Warnings for all versions of the addon need to be included, as the installed version may not be the latest version. Although, this is only a hard requirement for GUID search - keyword search can potentially only include data for the latest version.
Based on the assumption that many warnings will apply to more than one OS, the os attribute of <performance> elements is a comma-separated list of OS names. If warnings are different for the different OSes, then multiple <performance> elements can be included, with different values for the os attribuite. The values need to match the strings used by nsIXULRuntime.OS - "Darwin" for OSX, "WINNT" for Windows, "Linux" for Linux, "Android" for Android.
Each performance metric has a severity. Rather than use numeric values like usual (which has caused issues in the past when retroactively adding levels), the value would be a string. If the severity is "no impact", then that metric isn't included.

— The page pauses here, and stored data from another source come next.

import Literature.Computation.Certificates.StrassmannDiscCertificate
import Mathlib.Analysis.SpecificLimits.Normed
import Mathlib.NumberTheory.Padics.PadicIntegers
import Mathlib.Analysis.Normed.Group.Ultra
import HarnessLib

/-!
# Coleman disc series: the tail bound and the convergence clause of a Strassman disc certificate

Topic `Literature/Computation/Certificates`; namespace `Literature.Computation.Certificates.StrassmannDiscCert`
(this file extends `StrassmannDiscCertificate.lean`). A Strassman disc certificate
(`StrassmannDiscCert`: valuation table for `a₀ … a_M`, index `k`, exact valuation `e`, tail bound) certifies
«at most `k` zeros in `ℤ_p`» of `u ↦ Σ aₙ uⁿ` PROVIDED the actual coefficient sequence `a : ℕ → ℚ_[p]` is
DESCRIBED by it (`DescribesPadic`): (i) `aₙ → 0`, (ii) `a_k ≠ 0` with `v_p(a_k) = e`, (iii) the tabulated bounds,
(iv) `v_p(aₙ) ≥ tail` beyond the table. For the disc functions of the Chabauty–Coleman method the series has the
shape of an antiderivative evaluated on a disc of radius `|p|`: with a local parameter `t = p·u` and an
annihilating differential whose local expansion `Σ_m b_m t^m dt` has `p`-INTEGRAL coefficients of valuation
`≥ v` (Stoll, *Compositio* 142 (2006) §6, proof of Prop. 6.3: `λ(T) = c + a₀πT + ⋯ + a_m π^{m+1}T^{m+1}/(m+1) + ⋯`),
the coefficients are `aₙ = pⁿ·b_{n−1}/n` for `n ≥ 1`, so `n·aₙ ∈ p^{n+v}ℤ_p`. This file PROVES that this single
integrality property discharges clauses (i) and (iv):

* `valuation_ge_of_integral` — `n·aₙ ∈ p^{n+v}ℤ_p` (stated in valuations) gives
  `v_p(aₙ) ≥ n + v − v_p(n) ≥ n + v − ⌊log_p n⌋`;
* `tailBound_mono` — `n ↦ n + v − ⌊log_p n⌋` is monotone, so beyond a table of length `M + 1` every coefficient
  has valuation `≥ T := M + 1 + v − ⌊log_p(M+1)⌋` — exactly the tail bound the exact checker `ratpcert` (kind CC,
  `pub/certnum/nt/FORMAT-ratpcert-v0.md` §17) writes into the certificates it emits;
* `tendsto_zero_of_integral` — such a sequence tends to `0` (`‖aₙ‖ ≤ p^{−v}·n·p^{−n}`);
* **`describesPadic_of_integral`** — (ii) + (iii) on the table + integrality + `tail ≤ T` ⇒ `DescribesPadic`;
* **`card_le_of_zeros_padicInt_of_integral`** — the consumption form: with `check = true` (by `decide` on the
  literal certificate) any finite set of zeros in `ℤ_p` has at most `k` elements;
* `integral_of_antiderivative` — the antiderivative shape `aₙ = pⁿ b_{n−1}/n`, `v ≤ v_p(b_m)`, gives the integrality
  hypothesis; `comb_eq_zero_or_le_valuation` / `integral_of_comb_antiderivative` — the same from `b_m = Σ cᵢ ηᵢ(m)` with
  `ηᵢ(m) ∈ ℤ_p` (ultrametric inequality; `eq_zero_or_le_valuation_iff_norm_le` is the norm/valuation dictionary).

What stays OUTSIDE this file (hypotheses of the consumer, as in `StrassmannDiscCertificate.lean`): Coleman's theorem
(rational points of the disc are zeros of the integral), the integrality of the local expansion of the differential
(Newton–Hensel iteration from `p`-unit data — verified by the checker on the computed range, a lemma on formal
power series in general), and the residues `a₀ … a_M` themselves (exact arithmetic). No named fact is used in any
proof; everything here is elementary valuation bookkeeping.

## References

* M. Stoll, Independence of rational points on twists of a given curve, Compositio Math. 142 (2006) 1201–1214,
  §6 (proof of Prop. 6.3: the disc logarithm `λ(T)` and the «standard Newton polygon argument»).
  [Stoll2006IndependenceTwists]
* R. F. Coleman, Effective Chabauty, Duke Math. J. 52 (1985) 765–770, §1 (ii). [Coleman1985EffectiveChabauty]
* F. Q. Gouvêa, *p-adic Numbers*, Springer 1993, §5.6 Thm. 5.6.1 (Strassman). [Gouvea1993PadicNumbers]
-/

noncomputable section

open Filter Topology

namespace Literature.Computation.Certificates.StrassmannDiscCert

variable {p : ℕ} [hp : Fact p.Prime]

/-- `⌊log_p(n+1)⌋ ≤ ⌊log_p n⌋ + 1` (for `n = 0` both logarithms vanish; for `n ≥ 1`, `n + 1 ≤ n·p`).
[cite: Stoll2006IndependenceTwists, §6 (definition of δ(v,n): the function n + 1 − v(n+1))] -/
theorem natLog_succ_le_succ (n : ℕ) : Nat.log p (n + 1) ≤ Nat.log p n + 1 := by
  have hp1 : 1 < p := hp.out.one_lt
  rcases Nat.eq_zero_or_pos n with rfl | hn
  · simp
  · calc Nat.log p (n + 1) ≤ Nat.log p (n * p) := Nat.log_mono_right (by nlinarith)
      _ = Nat.log p n + 1 := Nat.log_mul_base hp1 hn.ne'

/-- The tail-bound function `n ↦ n + v − ⌊log_p n⌋` is monotone: once the table of a certificate ends at index
`M`, `T = M + 1 + v − ⌊log_p(M+1)⌋` bounds the valuation of every later coefficient.
[cite: Stoll2006IndependenceTwists, §6 (δ(v,n) and the Newton polygon of λ(T))] -/
theorem tailBound_mono (v : ℤ) : Monotone fun n : ℕ => (n : ℤ) + v - (Nat.log p n : ℤ) := by
  refine monotone_nat_of_le_succ fun n => ?_
  have h := natLog_succ_le_succ (p := p) n
  simp only [Nat.cast_add, Nat.cast_one]
  omega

<?xml version="1.0" encoding="utf-8" ?>
<searchresults total_results="1">
<addon hosted="false">
<name>Addon Xtreme</name>
<guid>xtreme@mozzarella.com</guid>
<warnings>
<performance application="{firefox-guid}" os="WINNT" version="1.2.3">
<metric type="startup" severity="minor"/>
<metric type="general" severity="major"/>
</performance>
<performance application="{firefox-guid}" os="Darwin,Linux,WINNT" version="1.2.0">
<metric type="memory" severity="major"/>
</performance>
</warnings>
</addon>
</searchresults>
Open Questions
- (An add-on can have many versions which can have many files) AMO for the most part advertises versions to the end user and figures out what file to serve (often only differing in OS) automatically. Would it be more appropriate to associate performance data with add-on versions rather than files?
- A similar question for add-ons not hosted at AMO. Associating with GUID+Version sounds like the right thing to do there anyway.
- How this works for add-ons not hosted at AMO is ignored in the steps above still.